[Dataset entries]

set_option maxHeartbeats 4000000 in -- MEASURED: 1600000 times out at `whnf` (the (C2b′) instance at `obtain` ∕ `Eq.trans`), as ★ (C2b′) itself
/-- **(M2a-C3) THE LEVI ROW OF THE TENSOR DATUM'S MIDDLE CELL.**  Same data as ★ (C2b′) `exists_ne_zero_swSectionTensorLoc_flip_mul_nElem_eq_integral_frameMp`
(frame `σ, P, PD = P ⊕ P`, `Pᵀ·gramR(𝕍⊗V′)·P = T₁ ⊕ᶠ T₂ = diagonal t′`, flip `w₁` of line `i₀`, block data `T₁ = diagonal t₁`, Cayley-type `p₁` (`hW₁`), mover `p₂`,
conductor exponent `m` of `ψ_v`, ANY outer mover-implementer `m₀`); there is ONE `c ≠ 0` with, for every skew `t`, every block-side skew `tb` with
`P_v tb P_v⁻¹ = reindex epsV (t ⊗ₖ 1)`, every `Ψ`, every Siegel element `k ∈ P_Δ(U(𝕍□)_v)` and every `B` carrying the transported-Levi letter
`π(frameMp_{PD} j̃(p₁,p₂)) · ι′(k ⊗ 1) · π(frameMp_{PD} j̃(p₁,p₂))⁻¹ = transportSp 𝕋′ (m(B))`:
`F_Ψ(w₁ · (n(t) · k)) = c · χ_v(det_Δ(k ⊗ 1)) · |det B|^{-1/2} · ∫_{X₁} ψ_v(−½⟨y, c_{tb} y⟩) · (Γ′Ψ)(B⁻¹ · PD · y) dμ^{⊗(M₂+M₂)}`, `y = x₁ ⊔ 0`,
`Γ′ = op(frameMp_{PD} j̃(p₁,p₂))`, `χ_v(det_Δ q) = (∏_w χ_w⁻¹(det_Δ q_w))⁻¹`.
[cite: Kudla1994, §3 Thm. 3.1] [cite: HarrisKudlaSweet1996, §1 (1.11), (1.15)–(1.16)] [cite: Rangarao1993, Lemma 3.2 (3.8), p. 351]
[cite: MoeglinVignerasWaldspurger1987, Chap. 2 II.1 (A), II.2, II.6] -/
theorem exists_ne_zero_swSectionTensorLoc_flip_mul_nElem_mul_eq_integral_levi (hM₂ : 0 < M₂ + M₂)
    (hT₀d : IsUnit (gramR L e' dV hdV (tensorFrame L dW eW dV') (tensorFrame_real L dW hdW eW dV' hdV')).det)
    {i₀ i₁ : Fin 2} (hi : i₀ ≠ i₁) {σ : Equiv.Perm (Fin (M₂ + M₂))}
    (hσ₀ : ∀ k, σ (epsV e eW e' (i₀, k)) = finSumFinEquiv (Sum.inl k)) (hσ₁ : ∀ k, σ (epsV e eW e' (i₁, k)) = finSumFinEquiv (Sum.inr k))
    {T₁ T₂ : Matrix (Fin M₂) (Fin M₂) (Fp L)}
    (P : GL (Fin (M₂ + M₂)) (Fp L)) (hPσ : (P : Matrix (Fin (M₂ + M₂)) (Fin (M₂ + M₂)) (Fp L)) = σ.toPEquiv.toMatrix)
    (hP : ((P : Matrix (Fin (M₂ + M₂)) (Fin (M₂ + M₂)) (Fp L)))ᵀ *
        gramR L e' dV hdV (tensorFrame L dW eW dV') (tensorFrame_real L dW hdW eW dV' hdV') * (P : Matrix _ _ (Fp L)) =
      UnitaryGroup.finSum M₂ M₂ T₁ T₂)
    (t' : Fin (M₂ + M₂) → Fp L) (hT' : UnitaryGroup.finSum M₂ M₂ T₁ T₂ = Matrix.diagonal t') (hT₀'d : IsUnit (UnitaryGroup.finSum M₂ M₂ T₁ T₂).det)
    {PD : GL (Fin ((M₂ + M₂) + (M₂ + M₂))) (Fp L)} (hPD : PD = UnitaryGroup.reindexGL (e₂ (M₂ + M₂)) (UnitaryGroup.blockDiagGL (P, P)))
    (m₀ : LocalMp (Fp L) ((M₂ + M₂) + (M₂ + M₂))
      (gramD (Fp L) (M₂ + M₂) (gramR L e' dV hdV (tensorFrame L dW eW dV') (tensorFrame_real L dW hdW eW dV' hdV'))) v)
    (hm₀ : (deltaLagrangian (Fp L) v (M₂ + M₂)).map (toLin (Fp L) v (MpPsi.proj _ m₀)) = lagrangianY (Fp L) ((M₂ + M₂) + (M₂ + M₂)) v)
    {w₁ : UnitaryGroup.localPi L (IsCMField.complexConj L) (2 + 2) (hermD L e dV hdV dW hdW) v}
    (hw₁ : adapt (matA (Fp L) L (IsCMField.complexConj L) v 2 w₁) =
      Matrix.fromBlocks (1 - Matrix.single i₀ i₀ 1) (Matrix.single i₀ i₀ 1) (Matrix.single i₀ i₀ 1) (1 - Matrix.single i₀ i₀ 1))
    -- the block data of (M2a-C1)
    (hM₂' : 0 < M₂) (t₁ : Fin M₂ → Fp L) (hT₁t : T₁ = Matrix.diagonal t₁) (hT₁ : T₁.IsSymm) (hT₂ : T₂.IsSymm)
    (hT₁d : IsUnit T₁.det) (hT₂d : IsUnit T₂.det)
    (hTv₁ : IsUnit (localGram (Fp L) (M₂ + M₂) (gramD (Fp L) M₂ T₁) v).det)
    (p₁ : LocalMp (Fp L) (M₂ + M₂) (gramD (Fp L) M₂ T₁) v)
    (hp₁ : (deltaLagrangian (Fp L) v M₂).map (toLin (Fp L) v (MpPsi.proj _ p₁)) = lagrangianY (Fp L) (M₂ + M₂) v)
    (B₁ : GL (Fin (M₂ + M₂)) (v.adicCompletion (Fp L)))
    (hW₁ : MpPsi.proj _ p₁ * iotaD (Fp L) L (IsCMField.complexConj L) (complexConj_imagUnit L) (imagUnit_ne_zero L)
        (imagUnit_mul_self L) v M₂ hT₁ rfl (weylDelta (Fp L) L (IsCMField.complexConj L) v M₂ (T₀ := T₁) rfl) * (MpPsi.proj _ p₁)⁻¹ =
      (transportSp (localGram (Fp L) (M₂ + M₂) (gramD (Fp L) M₂ T₁) v) hTv₁ (SymplecticGroup.symJ _ _))⁻¹ *
        transportSp (localGram (Fp L) (M₂ + M₂) (gramD (Fp L) M₂ T₁) v) hTv₁ (levi B₁))
    {m : ℤ} (hm : (adeleAddCharAt (Fp L) v).HasConductorExp m)
    (p₂ : LocalMp (Fp L) (M₂ + M₂) (gramD (Fp L) M₂ T₂) v)
    (hp₂ : (deltaLagrangian (Fp L) v M₂).map (toLin (Fp L) v (MpPsi.proj _ p₂)) = lagrangianY (Fp L) (M₂ + M₂) v) :
    ∃ c : ℂ, c ≠ 0 ∧ ∀ (t : Matrix (Fin 2) (Fin 2) (LocalRing L v))
      (ht : (t.map (conjLocal L (IsCMField.complexConj L) v))ᵀ * gramS (Fp L) L v 2 (gramR L e dV hdV dW hdW) + gramS (Fp L) L v 2 (gramR L e dV hdV dW hdW) * t = 0)
      (tb : Matrix (Fin (M₂ + M₂)) (Fin (M₂ + M₂)) (LocalRing L v))
      (htb : (tb.map (conjLocal L (IsCMField.complexConj L) v))ᵀ * gramS (Fp L) L v (M₂ + M₂) (UnitaryGroup.finSum M₂ M₂ T₁ T₂) +
        gramS (Fp L) L v (M₂ + M₂) (UnitaryGroup.finSum M₂ M₂ T₁ T₂) * tb = 0)
      (_hPX : (P : Matrix (Fin (M₂ + M₂)) (Fin (M₂ + M₂)) (Fp L)).map ((UnitaryGroup.toLocalRing L v).comp (algebraMap (Fp L) (v.adicCompletion (Fp L)))) * tb *
        ((P⁻¹ : GL (Fin (M₂ + M₂)) (Fp L)) : Matrix (Fin (M₂ + M₂)) (Fin (M₂ + M₂)) (Fp L)).map
          ((UnitaryGroup.toLocalRing L v).comp (algebraMap (Fp L) (v.adicCompletion (Fp L)))) =
        Matrix.reindex (epsV e eW e') (epsV e eW e') (t ⊗ₖ (1 : Matrix (Fin M₂) (Fin M₂) (LocalRing L v))))
      (Ψ : SchwartzBruhat (Fin ((M₂ + M₂) + (M₂ + M₂)) → v.adicCompletion (Fp L)))
      (k : UnitaryGroup.localPi L (IsCMField.complexConj L) (2 + 2) (hermD L e dV hdV dW hdW) v)
      (_hk : IsSiegelDelta (Fp L) L (IsCMField.complexConj L) (complexConj_imagUnit L) (imagUnit_ne_zero L) (imagUnit_mul_self L) v 2
        (gramR_isSymm L e dV hdV dW hdW) (hermD_eq_map_gramD L e dV hdV dW hdW) k)
      (B : GL (Fin ((M₂ + M₂) + (M₂ + M₂))) (v.adicCompletion (Fp L)))
      (_hB : MpPsi.proj _ (frameMp (Fp L) v ((M₂ + M₂) + (M₂ + M₂)) PD (transpose_pd_mul_gramD_mul_pd (Fp L) (M₂ + M₂) P hP hPD)
            (boxLoc (Fp L) v M₂ M₂ (T₁ := T₁) (T₂ := T₂) (p₁, p₂))) *
          iotaD (Fp L) L (IsCMField.complexConj L) (complexConj_imagUnit L) (imagUnit_ne_zero L) (imagUnit_mul_self L) v (M₂ + M₂)
            (gramR_isSymm L e' dV hdV (tensorFrame L dW eW dV') (tensorFrame_real L dW hdW eW dV' hdV'))
            (hermD_eq_map_gramD L e' dV hdV (tensorFrame L dW eW dV') (tensorFrame_real L dW hdW eW dV' hdV'))
            (tensorEmbLoc L e dV hdV dW hdW eW e' dV' hdV' v k) *
          (MpPsi.proj _ (frameMp (Fp L) v ((M₂ + M₂) + (M₂ + M₂)) PD (transpose_pd_mul_gramD_mul_pd (Fp L) (M₂ + M₂) P hP hPD)
            (boxLoc (Fp L) v M₂ M₂ (T₁ := T₁) (T₂ := T₂) (p₁, p₂))))⁻¹ =
        transportSp (localGram (Fp L) ((M₂ + M₂) + (M₂ + M₂))
            (gramD (Fp L) (M₂ + M₂) (gramR L e' dV hdV (tensorFrame L dW eW dV') (tensorFrame_real L dW hdW eW dV' hdV'))) v)
          (isUnit_det_localGram_gramD (Fp L) v (M₂ + M₂) hT₀d) (levi B)),
      swSectionTensorLoc L e dV hdV dW hdW eW e' dV' hdV' v
          (localSplittingDatumCM L v μ (M₂ + M₂)
            (gramR_isSymm L e' dV hdV (tensorFrame L dW eW dV') (tensorFrame_real L dW hdW eW dV' hdV')) hT₀d
            (hermD_eq_map_gramD L e' dV hdV (tensorFrame L dW eW dV') (tensorFrame_real L dW hdW eW dV' hdV')) χ hχ).localSplitting
          m₀ Ψ
          (w₁ * (nElem (Fp L) L (IsCMField.complexConj L) v 2 (T₀ := gramR L e dV hdV dW hdW) (hermD_eq_map_gramD L e dV hdV dW hdW) t ht * k)) =
        c * ((((chiDet (Fp L) L (IsCMField.complexConj L) v (M₂ + M₂)
                (fun w' : PlacesOver L v => (χ.localComponent w'.1)⁻¹) (tensorEmbLoc L e dV hdV dW hdW eW e' dV' hdV' v k))⁻¹ : ℂˣ) : ℂ) *
          (((modSqrt (glEquiv B) : ℂ))⁻¹ *
            ∫ x₁ : Fin (M₂ + M₂) → v.adicCompletion (Fp L),
              (adeleAddCharAt (Fp L) v
                  (-halfForm (Matrix.mulVecLin (cOfFix (localGram (Fp L) ((M₂ + M₂) + (M₂ + M₂)) (gramD (Fp L) (M₂ + M₂) (UnitaryGroup.finSum M₂ M₂ T₁ T₂)) v)
                    (MpPsi.proj _ (boxLoc (Fp L) v M₂ M₂ (T₁ := T₁) (T₂ := T₂) (p₁, p₂)) *
                      iotaD (Fp L) L (IsCMField.complexConj L) (complexConj_imagUnit L) (imagUnit_ne_zero L) (imagUnit_mul_self L) v
                        (M₂ + M₂) (UnitaryGroup.isSymm_finSum hT₁ hT₂) rfl
                        (nElem (Fp L) L (IsCMField.complexConj L) v (M₂ + M₂) (T₀ := UnitaryGroup.finSum M₂ M₂ T₁ T₂) rfl tb htb) *
                      (MpPsi.proj _ (boxLoc (Fp L) v M₂ M₂ (T₁ := T₁) (T₂ := T₂) (p₁, p₂)))⁻¹)))
                    (glue (blkIdx M₂ M₂) x₁ (0 : Fin (M₂ + M₂) → v.adicCompletion (Fp L)))) : ℂ) *
                (((MpPsi.toOp _ (frameMp (Fp L) v ((M₂ + M₂) + (M₂ + M₂)) PD (transpose_pd_mul_gramD_mul_pd (Fp L) (M₂ + M₂) P hP hPD)
                      (boxLoc (Fp L) v M₂ M₂ (T₁ := T₁) (T₂ := T₂) (p₁, p₂))) Ψ :
                    SchwartzBruhat (Fin ((M₂ + M₂) + (M₂ + M₂)) → v.adicCompletion (Fp L))) :
                  (Fin ((M₂ + M₂) + (M₂ + M₂)) → v.adicCompletion (Fp L)) → ℂ)
                  (((B⁻¹ : GL (Fin ((M₂ + M₂) + (M₂ + M₂))) (v.adicCompletion (Fp L))) :
                      Matrix (Fin ((M₂ + M₂) + (M₂ + M₂))) (Fin ((M₂ + M₂) + (M₂ + M₂))) (v.adicCompletion (Fp L))) *ᵥ
                    frameLin (Fp L) v ((M₂ + M₂) + (M₂ + M₂)) PD (glue (blkIdx M₂ M₂) x₁ (0 : Fin (M₂ + M₂) → v.adicCompletion (Fp L)))))
              ∂(Measure.pi fun _ => μ))) := by
  obtain ⟨c, hc, h⟩ := exists_ne_zero_swSectionTensorLoc_flip_mul_nElem_eq_integral_frameMp L e dV hdV dW hdW eW e' dV' hdV' v μ χ hχ hM₂ hT₀d hi
    hσ₀ hσ₁ P hPσ hP t' hT' hT₀'d hPD m₀ hm₀ hw₁ hM₂' t₁ hT₁t hT₁ hT₂ hT₁d hT₂d hTv₁ p₁ hp₁ B₁ hW₁ hm p₂ hp₂
  refine ⟨c, hc, fun t ht tb htb hPX Ψ k hk B hB => ?_⟩
  -- `F_Ψ(w₁ · (n(t) · k)) = F_{ω(s(k ⊗ 1))Ψ}(w₁ · n(t))` (★ right-translation law), then ★ (C2b′) at `ω(s(k ⊗ 1))Ψ`
  rw [← mul_assoc w₁, swSectionTensorLoc_mul_right]
  refine (h t ht tb htb hPX _).trans (congrArg (fun z => c * z) ?_)
  -- §1 under the integral: `(Γ′ (ω(s(k⊗1))Ψ))(PD·y) = χ_v(det_Δ(k⊗1)) · |det B|^{-1/2} · (Γ′Ψ)(B⁻¹·PD·y)`
  rw [← integral_const_mul (L := ℂ), ← integral_const_mul (L := ℂ)]
  refine integral_congr_ae (Filter.Eventually.of_forall fun x₁ => ?_)
  dsimp only
  rw [coe_toOp_toRep_localSplitting_apply L v μ (M₂ + M₂)
    (gramR_isSymm L e' dV hdV (tensorFrame L dW eW dV') (tensorFrame_real L dW hdW eW dV' hdV')) hT₀d
    (hermD_eq_map_gramD L e' dV hdV (tensorFrame L dW eW dV') (tensorFrame_real L dW hdW eW dV' hdV')) χ hχ _ _
    (isSiegelDelta_tensorEmbLoc L e dV hdV dW hdW eW e' dV' hdV' v hk) B hB]
  ring
import Summits.Parity.GeneralizedHardyLittlewood.Theses.OneSidedAggregateExchangeRate
import Literature.NumberTheory.Sieve.SingularSeriesProofs
import HarnessLib

/-!
# BC3 birth skeleton — crux `ThreePrimeShiftDensity` (K1, rank 2, deciding) of route `OneSidedAggregateExchangeRate`
(Parity / GeneralizedHardyLittlewood; item stmt-Parity-18973)

Line-writer seat `linewriter-parity-certcluster-1` g0, 2026-08-31 (re-authored from the route header's TWO-LAYER PLAN,
`Theses/OneSidedAggregateExchangeRate.lean` "K1 ThreePrimeShiftDensity ⇐ S_a CellMass → S_b RelativeShiftDensity → K1";
the pre-open birth `bc/ThreePrimeShiftDensity_birth.lean` sha16 ba0ed287… lives gate-side only).

LINE (CellShift).  K1 says `W₃(x) = #{x < n ≤ 2x : n + 2 prime, n = p₁p₂p₃, x^{1/7} ≤ p₁ < p₂ < p₃ ≤ x^{1/2}}
≥ (C₂/10)·x/log²x` for all large `x`.  Factor it through the UNSHIFTED cell `C₃(x) = #{x < n ≤ 2x : n = p₁p₂p₃, same ranges}`:

* `stub_cellMass` (S_a, THEOREM-GRADE, M–L): `C₃(x) ≥ (2/5)·x/log x` for large `x`.  Prime-number-theorem grade
  (Landau's `π₃` asymptotics restricted to a polytope of exponents): `C₃(x) ∼ M₃(1/7)·x/log x` with
  `M₃(ν) = ∫∫_{ν ≤ u₁ < u₂ < u₃ ≤ 1/2, u₁+u₂+u₃ = 1} du₁du₂/(u₁u₂u₃) = 0.4880…` (certified enclosure `[0.48805, 0.48814]`,
  sketch SKETCH.md §K1), and `2/5 < 0.488` leaves an 18 % margin.  No parity content.
* `stub_relativeShiftDensity` (S_b, IDEA-NEEDED, the open content): `log x · W₃(x) ≥ (C₂/4)·C₃(x)` for large `x` — the shifted
  primes `n + 2` have RELATIVE density at least `C₂/(4 log x)` on the cell, ONE EIGHTH of the Hardy–Littlewood–Selberg expectation
  `2C₂/log x` (uniformly for `n ≤ 2x`, `log(n+2) ≤ log x + 1`).  This is STRONGER than K1 by the constant bookkeeping only
  (K1 = `1/(20 M₃) ≈ 0.1025` of HL, S_b = `1/8` of HL) and is the dispersion-method target named in the route header: after
  Cauchy over `m = p₁p₂` it is HL for the pairs of linear forms `(ℓ, mℓ + 2)` on average over `m` — Harman's missing Type II for
  `p + 2` [Harman2007 p. 286], [BFI1986], [Drappeau2017]; why it might fail: fixed shift, no variance trick (route header K1).
* Composition (PROVED below): `(C₂/10)·x/log²x = (C₂/4)·((2/5)·x/log x)/log x ≤ (C₂/4)·C₃(x)/log x ≤ W₃(x)`.

Honesty (BC3): neither stub restates K1 — S_a has no shifted prime in it (and is provable), S_b is a RELATIVE statement that does
not imply K1 without a cell-mass lower bound and is not implied by K1 (K1 allows `W₃ ≥ 0.1025·HL` while S_b asks `1/8·HL`
pointwise-on-average); the summit `GeneralizedHardyLittlewood` is not reachable from either (K1 itself is only 1/10 of one HL
instance from below).
-/

noncomputable section

namespace Summit.Parity.GeneralizedHardyLittlewood.Cruxes.ThreePrimeShiftDensity.Birth

open scoped BigOperators Classical
open Literature.NumberTheory.Sieve
open Summit.Parity.GeneralizedHardyLittlewood.Theses.OneSidedAggregateExchangeRate

/-! ## Vocabulary -/

/-- the three-prime cell `C₃(x)`: `x < n ≤ 2x`, `n = p₁p₂p₃`, `x^{1/7} ≤ p₁ < p₂ < p₃ ≤ x^{1/2}` (K1's set WITHOUT the
primality of `n + 2`). -/
def cellSet (x : ℕ) : Finset ℕ :=
  (Finset.Ioc x (2 * x)).filter (fun n : ℕ => ∃ p₁ p₂ p₃ : ℕ, p₁.Prime ∧ p₂.Prime ∧ p₃.Prime ∧ n = p₁ * p₂ * p₃ ∧
    (x : ℝ) ^ ((1 : ℝ) / 7) ≤ (p₁ : ℝ) ∧ p₁ < p₂ ∧ p₂ < p₃ ∧ (p₃ : ℝ) ≤ (x : ℝ) ^ ((1 : ℝ) / 2))

/-- the shifted cell `W₃(x)`: K1's set VERBATIM (`n + 2` prime and `n` in the cell). -/
def shiftedSet (x : ℕ) : Finset ℕ :=
  (Finset.Ioc x (2 * x)).filter (fun n : ℕ => (n + 2).Prime ∧ ∃ p₁ p₂ p₃ : ℕ, p₁.Prime ∧ p₂.Prime ∧ p₃.Prime ∧
    n = p₁ * p₂ * p₃ ∧ (x : ℝ) ^ ((1 : ℝ) / 7) ≤ (p₁ : ℝ) ∧ p₁ < p₂ ∧ p₂ < p₃ ∧ (p₃ : ℝ) ≤ (x : ℝ) ^ ((1 : ℝ) / 2))

/-- K1 unfolded over the vocabulary (PROVED, definitional). -/
theorem threePrimeShiftDensity_iff :
    ThreePrimeShiftDensity ↔
      ∃ x₀ : ℕ, ∀ x : ℕ, x₀ ≤ x → twinPrimeConst / 10 * (x : ℝ) / Real.log (x : ℝ) ^ 2 ≤ ((shiftedSet x).card : ℝ) :=
  Iff.rfl

/-! ## The two stubs (statements spelled out; `Signature.*` are the same terms by `rfl`, see the `example`s) -/

/-- S_a signature. -/
def Signature.stub_cellMass : Prop :=
  ∃ x₀ : ℕ, ∀ x : ℕ, x₀ ≤ x → 2 / 5 * (x : ℝ) / Real.log (x : ℝ) ≤ ((cellSet x).card : ℝ)

/-- **S_a `stub_cellMass`** (theorem-grade, M–L): the three-prime cell has mass at least `(2/5)·x/log x` for large `x`
(`C₃(x) ∼ M₃(1/7)·x/log x`, `M₃(1/7) = 0.4880…`; Landau/PNT for products of three primes on the exponent polytope
`1/7 ≤ u₁ < u₂ < u₃ ≤ 1/2`; Mertens-type partial summation twice + PNT in short-ish ranges for `p₃ ∈ (x/(p₁p₂), 2x/(p₁p₂)]`). -/
theorem stub_cellMass :
    ∃ x₀ : ℕ, ∀ x : ℕ, x₀ ≤ x → 2 / 5 * (x : ℝ) / Real.log (x : ℝ) ≤ ((cellSet x).card : ℝ) := by
  sorry

example : Signature.stub_cellMass := stub_cellMass

/-- S_b signature. -/
def Signature.stub_relativeShiftDensity : Prop :=
  ∃ x₀ : ℕ, ∀ x : ℕ, x₀ ≤ x → twinPrimeConst / 4 * ((cellSet x).card : ℝ) ≤ Real.log (x : ℝ) * ((shiftedSet x).card : ℝ)

/-- **S_b `stub_relativeShiftDensity`** (IDEA-NEEDED, the open content of K1): on the three-prime cell the shift `n ↦ n + 2`
hits the primes with relative density at least `C₂/(4·log x)` — one eighth of the Hardy–Littlewood–Selberg expectation
`𝔖/log x = 2C₂/log x`: `log x · W₃(x) ≥ (C₂/4)·C₃(x)` for large `x`.  Dispersion target: bilinear structure `n = mℓ`,
`m = p₁p₂ ≤ x^{2/3}`, `ℓ = p₃ ∈ [x^{1/3}, x^{1/2}]`; a LOWER bound only (Harman-type role reversals / a positive-proportion
minorant for `ℓ ↦ Λ(mℓ+2)` on average over `m` would suffice). -/
theorem stub_relativeShiftDensity :
    ∃ x₀ : ℕ, ∀ x : ℕ, x₀ ≤ x →
      twinPrimeConst / 4 * ((cellSet x).card : ℝ) ≤ Real.log (x : ℝ) * ((shiftedSet x).card : ℝ) := by
  sorry

example : Signature.stub_relativeShiftDensity := stub_relativeShiftDensity

/-! ## Composition (kernel-checked) -/

/-- **K1 from the two stubs** (PROVED): `(C₂/10)·x/log²x = (C₂/4)·((2/5)·x/log x)/log x ≤ (C₂/4)·C₃(x)/log x ≤ W₃(x)`
for `x ≥ max(x₀, x₁, 2)` (`log x > 0`, `C₂ > 0` = `twinPrimeConst_pos_holds`). -/
theorem ThreePrimeShiftDensity_of :
    Signature.stub_cellMass → Signature.stub_relativeShiftDensity → ThreePrimeShiftDensity := by
  rintro ⟨x₀, h₀⟩ ⟨x₁, h₁⟩
  rw [threePrimeShiftDensity_iff]
  refine ⟨max (max x₀ x₁) 2, fun x hx => ?_⟩
  have hx₀ : x₀ ≤ x := le_trans (le_trans (le_max_left _ _) (le_max_left _ _)) hx
  have hx₁ : x₁ ≤ x := le_trans (le_trans (le_max_right _ _) (le_max_left _ _)) hx
  have hx2 : (2 : ℕ) ≤ x := le_trans (le_max_right _ _) hx
  have hxR : (2 : ℝ) ≤ (x : ℝ) := by exact_mod_cast hx2
  have hL : 0 < Real.log (x : ℝ) := Real.log_pos (by linarith)
  have hC₂pos : 0 < twinPrimeConst := twinPrimeConst_pos_holds
  have hA := h₀ x hx₀
  have hB := h₁ x hx₁
  set L : ℝ := Real.log (x : ℝ) with hLdef
  set C : ℝ := ((cellSet x).card : ℝ)
  set W : ℝ := ((shiftedSet x).card : ℝ)
  -- (C₂/10)·x/L ≤ (C₂/4)·C ≤ L·W
  have e1 : twinPrimeConst / 10 * (x : ℝ) / L ≤ L * W := by
    calc twinPrimeConst / 10 * (x : ℝ) / L = twinPrimeConst / 4 * (2 / 5 * (x : ℝ) / L) := by ring
      _ ≤ twinPrimeConst / 4 * C := by
          exact mul_le_mul_of_nonneg_left hA (by positivity)
      _ ≤ L * W := hB
  -- divide by L > 0
  rw [div_le_iff₀ (pow_pos hL 2)]
  have e2 : twinPrimeConst / 10 * (x : ℝ) ≤ L * W * L := by
    rwa [div_le_iff₀ hL] at e1
  nlinarith [e2]

/-- **The skeleton instantiated**: K1 BY NAME modulo the two registered stubs (carries exactly their `sorry`s). -/
theorem ThreePrimeShiftDensity_of_stubs : ThreePrimeShiftDensity :=
  ThreePrimeShiftDensity_of stub_cellMass stub_relativeShiftDensity

end Summit.Parity.GeneralizedHardyLittlewood.Cruxes.ThreePrimeShiftDensity.Birth

end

# WORK ITEM:
Where a line of the records includes "itself", copy it.

# YOUR RESPONSE:
set_option maxHeartbeats 4000000 in -- MEASURED: 1600000 times out at `whnf` (the (C2b′) instance at `obtain` ∕ `Eq.trans`), as ★ (C2b′) itself
pointwise-on-average); the summit `GeneralizedHardyLittlewood` is not reachable from either (K1 itself is only 1/10 of one HL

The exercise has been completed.